Духовную связь Валаама с Афоном укрепила чудотворная икона Божией Матери, которую в 1393 году принес с Афона на Валаам святой Арсений, проведший три года в Афонском монастыре. Он некоторое время жил на Валааме, провел три года в безмолвии на Коневце, где позднее устроил Коневский монастырь. В 1870 году игумен Дамаскин основал на Валааме, на берегу Игуменского озера, где он с 1827 года семь лет провел в отшельничестве, скит во имя Коневской (Акафистной) иконы (в 1940 году вывезена в Финляндию, в настоящее время находится в Нововалаамском монастыре). В Коневском скиту на Валааме была копия иконы, написанная валаамскими монахами. Окрестности вокруг скита, внутренние озера стали называться Коневскими.

Таким образом, иноки-миссионеры, осваивая «чужие земли», преобразовывали их, преображали, создавая, подобные Афону, идентичные сакральные пространства православных монастырей Русского Севера.

В настоящее время идет процесс возрождения, преображения монастырей, разрушенных и почти полностью уничтоженных в прошлом, XX веке. Так, Важеозерская обитель после революции разделила участь многих монастырей. В 1920 году в пустыни был организован совхоз имени Зиновьева, а в 1935 году на территории монастыря началось строительство Интерпоселка. Преображенский храм стал спортзалом, Всехсвятский — клубом. В марте 1992 года Задне-Никифоровская Важеозерская пустынь возродилась как женский монастырь. Был воссоздан храм Преображения, надвратный храм с двумя престолами — преподобного Иоанна Рыльского и святого праведного Иоанна Кронштадтского. Преображение Важеозерского монастыря произошло в 2000 году, когда в обитель были перенесены мощи ее бывшего насельника — блаженного инока Владимира. В этом же году обитель приобрела свой прежний статус — мужского православного монастыря. Коневецкий Рождество-Богородичный монастырь прекратил свое существование в 1944 году. С этого времени на острове Коневец в монастырских постройках размещалась советская военно-морская часть. В 1990 году монастырь был возвращен Санкт-Петербургской епархии. Преображение Коневецкой обители связано с обретением в ноябре 1991 года под полом нижнего храма мощей преподобного Арсения. Возрождение Александро-Свирского монастыря началось в 1997 году. По благословению Патриарха Алексия II в конце 1998 года были торжественно перенесены в монастырь мощи преподобного Александра Свирского. Обитель преобразилась. В Троицком соборе, построенном в 1698 году, открыты уникальные старинные фрески, краски которых не поблекли за несколько веков и являются загадкой для современных художников и исследователей.

На Соловки также вновь вернулись монашеское делание, благовест и тихая молитва.

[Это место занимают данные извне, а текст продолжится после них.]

/-- **(S2)χ THE CONSTANT-TERM EQUATION FOR `E(f_z)` IN `𝓗_k(Z_a)` WITH A VECTOR UNKNOWN.**  On `U(1,1)_{L∕L⁺}`, `φ ∈ V(χ, K′, ω)` Borel, bounded and continuous, `1 < Re z`, given ROW 2's
constant term as the letter `hct` (`E_B(f_z) = f_z + (ν𝓕)⁻¹·∫_N f_z(W v ·) dν`, ★ generic unfolding shape) and the structural letters `hb` (★ `IotaBound`), `hdis′` (disintegration):
`cnst_N (ι [Ẽ(f_z)]) = toHN f_z + ((ν𝓕)⁻¹ : ℂ) • toHN (flatSectionU φ̃ (1 − z))`, `φ̃` the intertwined coefficient (a member of `V(χʷ, K′, ω)` by §1 when `K′ ≤ K`).  Letters `hα₁`, `hα₂` =
square-integrability of the `Z`-lifts of `f_z` and `φ̃·H^{1−z}`. [cite: BernsteinLapid2019, §4 (p. 10), §7] [cite: MoeglinWaldspurger1995, I.2.6, II.1.7] -/
theorem cnstN_iota_toHX_eisensteinSeriesU_eq_chi_cm_two
    (ν : Measure ↥(adelicUnipotent (↥(maximalRealSubfield L)) L (IsCMField.complexConj L) 2)) [ν.IsHaarMeasure] [ν.IsMulRightInvariant]
    {𝓕 : Set ↥(adelicUnipotent (↥(maximalRealSubfield L)) L (IsCMField.complexConj L) 2)}
    (h𝓕N : IsFundamentalDomain ↥(rationalUnipotent (↥(maximalRealSubfield L)) L (IsCMField.complexConj L) 2) 𝓕 ν)
    {μ : Measure (quasiSplit (↥(maximalRealSubfield L)) L (IsCMField.complexConj L) 2).automorphicQuotient} {k : ℕ} {a : ℝ≥0} {μZ : Measure (borelQuotient (↥(maximalRealSubfield L)) L (IsCMField.complexConj L) 2)}
    [IsFiniteMeasure (weightedTruncMeasure (↥(maximalRealSubfield L)) L (IsCMField.complexConj L) 2 k a μZ)]
    (hb : IotaBound (↥(maximalRealSubfield L)) L (IsCMField.complexConj L) 2 k a μ μZ)
    (hdis' : ∀ Φ : (quasiSplit (↥(maximalRealSubfield L)) L (IsCMField.complexConj L) 2).Adelic → ℂ, Measurable Φ → (∀ b ∈ ratBorelSubgroup (↥(maximalRealSubfield L)) L (IsCMField.complexConj L) 2, ∀ g, Φ (b * g) = Φ g) →
      Integrable (zFun (↥(maximalRealSubfield L)) L (IsCMField.complexConj L) 2 Φ) (weightedTruncMeasure (↥(maximalRealSubfield L)) L (IsCMField.complexConj L) 2 k a μZ) →
      Integrable (zFun (↥(maximalRealSubfield L)) L (IsCMField.complexConj L) 2 (borelConstantTerm ν 𝓕 Φ)) (weightedTruncMeasure (↥(maximalRealSubfield L)) L (IsCMField.complexConj L) 2 k a μZ) →
        ∫ x, zFun (↥(maximalRealSubfield L)) L (IsCMField.complexConj L) 2 (borelConstantTerm ν 𝓕 Φ) x ∂(weightedTruncMeasure (↥(maximalRealSubfield L)) L (IsCMField.complexConj L) 2 k a μZ) =
          ∫ x, zFun (↥(maximalRealSubfield L)) L (IsCMField.complexConj L) 2 Φ x ∂(weightedTruncMeasure (↥(maximalRealSubfield L)) L (IsCMField.complexConj L) 2 k a μZ))
    {χ : HeckeCharacter L} {φ : (quasiSplit (↥(maximalRealSubfield L)) L (IsCMField.complexConj L) 2).Adelic → ℂ} (hφ : IsChiSection χ φ) (hφc : Continuous φ) {M : ℝ} (hφM : ∀ x, ‖φ x‖ ≤ M)
    {z : ℂ} (hz : 1 < z.re)
    (hct : ∀ g : (quasiSplit (↥(maximalRealSubfield L)) L (IsCMField.complexConj L) 2).Adelic,
      borelConstantTerm ν 𝓕 (eisensteinSeriesU (flatSectionU φ z)) g = flatSectionU φ z g + (((ν 𝓕).toReal⁻¹ : ℝ) : ℂ) *
        ∫ v : ↥(adelicUnipotent (↥(maximalRealSubfield L)) L (IsCMField.complexConj L) 2), flatSectionU φ z ((quasiSplit (↥(maximalRealSubfield L)) L (IsCMField.complexConj L) 2).toAdelic
          (weylLongU ((IsCMField.complexConj L : L ≃ₐ[↥(maximalRealSubfield L)] L) : L →+* L) (rfl : (StdForm.antidiagonal 2).over L = (StdForm.antidiagonal 2).over L)) *
          ((v : (quasiSplit (↥(maximalRealSubfield L)) L (IsCMField.complexConj L) 2).Adelic) * g)) ∂ν)
    (hE : MemLp ((quasiSplit (↥(maximalRealSubfield L)) L (IsCMField.complexConj L) 2).quotFun (eisensteinSeriesU (flatSectionU φ z))) 2 (μ.withDensity fun x => (((supHeight (↥(maximalRealSubfield L)) L (IsCMField.complexConj L) 2 x)⁻¹ ^ (2 * k) : ℝ≥0) : ℝ≥0∞)))
    (hα₁ : MemLp (zFun (↥(maximalRealSubfield L)) L (IsCMField.complexConj L) 2 (flatSectionU φ z)) 2 (weightedTruncMeasure (↥(maximalRealSubfield L)) L (IsCMField.complexConj L) 2 k a μZ))
    (hα₂ : MemLp (zFun (↥(maximalRealSubfield L)) L (IsCMField.complexConj L) 2 (flatSectionU (fun g : (quasiSplit (↥(maximalRealSubfield L)) L (IsCMField.complexConj L) 2).Adelic =>
      (∫ v : ↥(adelicUnipotent (↥(maximalRealSubfield L)) L (IsCMField.complexConj L) 2), flatSectionU φ z ((quasiSplit (↥(maximalRealSubfield L)) L (IsCMField.complexConj L) 2).toAdelic
          (weylLongU ((IsCMField.complexConj L : L ≃ₐ[↥(maximalRealSubfield L)] L) : L →+* L) (rfl : (StdForm.antidiagonal 2).over L = (StdForm.antidiagonal 2).over L)) *
          ((v : (quasiSplit (↥(maximalRealSubfield L)) L (IsCMField.complexConj L) 2).Adelic) * g)) ∂ν) * (((borelHeight g : ℝ) : ℂ) ^ (z - 1))) (1 - z)))
      2 (weightedTruncMeasure (↥(maximalRealSubfield L)) L (IsCMField.complexConj L) 2 k a μZ)) :
    cnstN (↥(maximalRealSubfield L)) L (IsCMField.complexConj L) 2 k a μZ (iota hb (toHX (↥(maximalRealSubfield L)) L (IsCMField.complexConj L) 2 k μ (eisensteinSeriesU (flatSectionU φ z)) hE)) =
      toHN (↥(maximalRealSubfield L)) L (IsCMField.complexConj L) 2 k a μZ (flatSectionU φ z) hα₁ +
        (((ν 𝓕).toReal⁻¹ : ℝ) : ℂ) • toHN (↥(maximalRealSubfield L)) L (IsCMField.complexConj L) 2 k a μZ _ hα₂ := by
  -- the constant term as a function: `f_z + c • flatSectionU φ̃ (1 - z)`
  have hct' : borelConstantTerm ν 𝓕 (eisensteinSeriesU (flatSectionU φ z)) = flatSectionU φ z + (((ν 𝓕).toReal⁻¹ : ℝ) : ℂ) •
      flatSectionU (fun g : (quasiSplit (↥(maximalRealSubfield L)) L (IsCMField.complexConj L) 2).Adelic =>
        (∫ v : ↥(adelicUnipotent (↥(maximalRealSubfield L)) L (IsCMField.complexConj L) 2), flatSectionU φ z ((quasiSplit (↥(maximalRealSubfield L)) L (IsCMField.complexConj L) 2).toAdelic
            (weylLongU ((IsCMField.complexConj L : L ≃ₐ[↥(maximalRealSubfield L)] L) : L →+* L) (rfl : (StdForm.antidiagonal 2).over L = (StdForm.antidiagonal 2).over L)) *
            ((v : (quasiSplit (↥(maximalRealSubfield L)) L (IsCMField.complexConj L) 2).Adelic) * g)) ∂ν) * (((borelHeight g : ℝ) : ℂ) ^ (z - 1))) (1 - z) := by
    funext g
    rw [hct g, Pi.add_apply, Pi.smul_apply, smul_eq_mul, flatSectionU_intertwinedCoeff_two ν φ z g]
  -- invariances and measurability of `E(f_z)`
  have hφG := eisensteinSeriesU_flatSectionU_quotientSubgroup_mul_of_isChiSection L hφ z
  have hφB : ∀ γ ∈ ratBorelSubgroup (↥(maximalRealSubfield L)) L (IsCMField.complexConj L) 2, ∀ g : (quasiSplit (↥(maximalRealSubfield L)) L (IsCMField.complexConj L) 2).Adelic,
      (eisensteinSeriesU (flatSectionU φ z)) (γ * g) = (eisensteinSeriesU (flatSectionU φ z)) g := fun γ hγ g =>
    hφG γ ((quasiSplit (↥(maximalRealSubfield L)) L (IsCMField.complexConj L) 2).arithmeticSubgroup_le_quotientSubgroup (ratBorelSubgroup_le_arithmeticSubgroup (↥(maximalRealSubfield L)) L (IsCMField.complexConj L) 2 hγ)) g
  have hφm : Measurable (eisensteinSeriesU (flatSectionU φ z)) := (continuous_eisensteinSeriesU_flatSectionU_cm_two L hz hφc hφM).measurable
  -- the `Z`-lifts of `E(f_z)` and of its constant term are in `L²(wtm)`
  have hφZ : MemLp (zFun (↥(maximalRealSubfield L)) L (IsCMField.complexConj L) 2 (eisensteinSeriesU (flatSectionU φ z))) 2 (weightedTruncMeasure (↥(maximalRealSubfield L)) L (IsCMField.complexConj L) 2 k a μZ) :=
    memLp_zFun_of_iotaBound hb hφG hE
  have hψ2 : MemLp (zFun (↥(maximalRealSubfield L)) L (IsCMField.complexConj L) 2 (borelConstantTerm ν 𝓕 (eisensteinSeriesU (flatSectionU φ z)))) 2 (weightedTruncMeasure (↥(maximalRealSubfield L)) L (IsCMField.complexConj L) 2 k a μZ) := by
    rw [hct', zFun_add, zFun_smul]
    exact hα₁.add (hα₂.const_smul _)
  -- ℓ8 compatibility, §1's Borel P2b′, then linearity of `toHN` read a.e.
  rw [iota_toHX_eq_toHN hb hφG hE hφZ, cnstN_toHN_eq_toHN_borelConstantTerm_of_measurable ν 𝓕 k a μZ h𝓕N hdis' hφm hφB hφZ hψ2]
  refine Lp.ext ((coeFn_toHN (↥(maximalRealSubfield L)) L (IsCMField.complexConj L) 2 k a μZ _ hψ2).trans ?_)
  refine EventuallyEq.trans ?_ ((Lp.coeFn_add _ _).trans ((coeFn_toHN (↥(maximalRealSubfield L)) L (IsCMField.complexConj L) 2 k a μZ _ hα₁).add (Lp.coeFn_smul _ _))).symm
  filter_upwards [coeFn_toHN (↥(maximalRealSubfield L)) L (IsCMField.complexConj L) 2 k a μZ _ hα₂] with x h₂
  rw [Pi.add_apply, Pi.smul_apply, h₂, hct', zFun_add, zFun_smul]
  rfl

Первым игуменом возрождающейся Соловецкой обители, открытой 25 октября 1990 года, стал отец Герман. Преображение Соловецкого монастыря началось с малого освящения наместником монастыря 17 августа 1992 года, в канун престольного праздника монастыря, Спасо-Преображенского собора и перенесения 19–21 августа того же года из Петербурга в родную обитель мощей преподобных Зосимы, Савватия и Германа, Соловецких чудотворцев. В 1999 году на острове Анзер были обретены мощи архиепископа Воронежского Петра (Зверева). В 2000 году из-под спуда подняли мощи преподобного Иова, в схиме — Иисуса, основателя Голгофо-Распятского скита, и поместили их в церкви Воскресения Христова. На Соловках и других островах архипелага появились поклонные кресты, воздвигнутые в память всех погибших узников соловецкого лагеря, в память пострадавших православных иерархов. В новых крестах, как сохранившейся памяти о погибших, мы также видим очищение — преображение соловецкой земли.

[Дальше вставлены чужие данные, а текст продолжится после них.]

import Mathlib
import HarnessLib
import Summits.HubbardSuperconductivity.HubbardSuperconductivity.Theorems.KLProgrammeKLRegimeSplitGlueP3
import Summits.HubbardSuperconductivity.HubbardSuperconductivity.Theorems.KLProgrammeKLRegimeSplitBundleV7

/-!
# Route `KLProgramme` — the K3-NAMED glue of the five v3 children at the bundle `klPredsV7` (V6 + the two-leg volume rate (E3f), Δ14)
# (stmt-HubbardSuperconductivity-19937; DOWNSTREAM of the route file; cell gate-hubbard-kl, seat p2, g4)

`KLRegimeInductionV7P3 := KLRegimeInductionP3 klPredsV7 FinalTwoLegVolLimit` — the closer the resplit's glue item cites if the planner files
the children at `klPredsV7`.  Nothing else is asserted.
-/

noncomputable section

namespace Summit.HubbardSuperconductivity.HubbardSuperconductivity.Theorems.KLRegimeSplit

set_option linter.dupNamespace false -- summit = problem name (single-conjunct summit), D-0017

/-- **The K3-named glue at `klPredsV7`** (V6 + (E3f), Δ14): the five V7 children of record imply crux K3 `KLRegimeTwoPointLimit` BY NAME. -/
theorem KLRegimeInductionV7P3 :
    EngineP3 klPredsV7 klWindowC → BetaSplitP klPredsV7 klWindowC → CountertermP2 klPredsV7 klWindowC →
      VolumeLimitP klPredsV7 FinalTwoLegVolLimit klWindowC → TwoPointAssemblyP3 klPredsV7 FinalTwoLegVolLimit klWindowC →
        Summit.HubbardSuperconductivity.HubbardSuperconductivity.Theses.KLProgramme.KLRegimeTwoPointLimit :=
  KLRegimeInductionP3 klPredsV7 FinalTwoLegVolLimit

end Summit.HubbardSuperconductivity.HubbardSuperconductivity.Theorems.KLRegimeSplit

end
omit [DecidableEq E₀] in
/-- **The local partition function is preserved by the embedding**: `Z_H(φ P) = Z_X(P)`.
[cite: GlazmanManolescu2019, Corollary 3.2 (proof)] -/
theorem Zloc_map [Nonempty E₀] (hX : X.Lawful) (hK : K.Lawful) (hS : K.SubCx D H IntH BdH) (P : List (E₀ × E₀)) :
    K.Zloc H IntH (P.map (Prod.map ι.φE ι.φE)) = X.Zloc Finset.univ Int₀ P := by
  classical
  unfold Zloc
  have hset : K.locSol H IntH (P.map (Prod.map ι.φE ι.φE)) = (X.locSol Finset.univ Int₀ P).image (List.map (List.map ι.φE)) := by
    ext κ'
    rw [mem_locSol, Finset.mem_image]
    constructor
    · intro h
      obtain ⟨κ, rfl⟩ := ι.exists_eq_map_of_locValid h
      exact ⟨κ, (mem_locSol _).2 ((ι.locValid_map_iff hX hK hS P κ).1 h), rfl⟩
    · rintro ⟨κ, hκ, rfl⟩
      exact (ι.locValid_map_iff hX hK hS P κ).2 ((mem_locSol _).1 hκ)
  have hinj : Function.Injective (List.map (List.map ι.φE)) :=
    List.map_injective_iff.2 (List.map_injective_iff.2 ι.injE)
  rw [hset, Finset.sum_image fun κ _ κ' _ h => hinj h]
  exact Finset.sum_congr rfl fun κ _ => ι.wLoc_map hX hK hS P κ

end LocEmb

end LocEmb

end Cx

end Literature.Probability.RandomPlanarGeometry.SAW.YangBaxter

Валаамский монастырь, основанный по монастырским источникам в X веке, по другим версиям в XII, XIV веках, был эвакуирован в феврале 1940 года в Финляндию. В этом же месяце открывается Ново-Валаамский монастырь, действующий и в настоящее время в Финляндии. Закрытие монастыря на Валааме и его эвакуацию в Финляндию мы можем рассматривать как гибель монастыря. На островах архипелага остались монашеские пустыни, кельи, скиты, храмы, хранящие память об его обитателях. Камни и скалы, деревья и озера, и сам Валаам за многовековую иноческую жизнь стали «святыми местами», посещаемые паломниками. Для самих иноков отъезд в Финляндию был смертелен как в духовном, так и в физическом смысле. Как писал М. А. Янсон, «любовь к Валааму, совершенно исключительная по глубине, ничем неизгладимая привязанность к нему отличают всех его насельников. Да и не только их одних, но и тех, коим пришлось побывать на нем и ощутить его неотразимое влияние»[60]. Многие из иноков тосковали по Старому Валааму, после расставания с которым некоторые из них ушли из жизни.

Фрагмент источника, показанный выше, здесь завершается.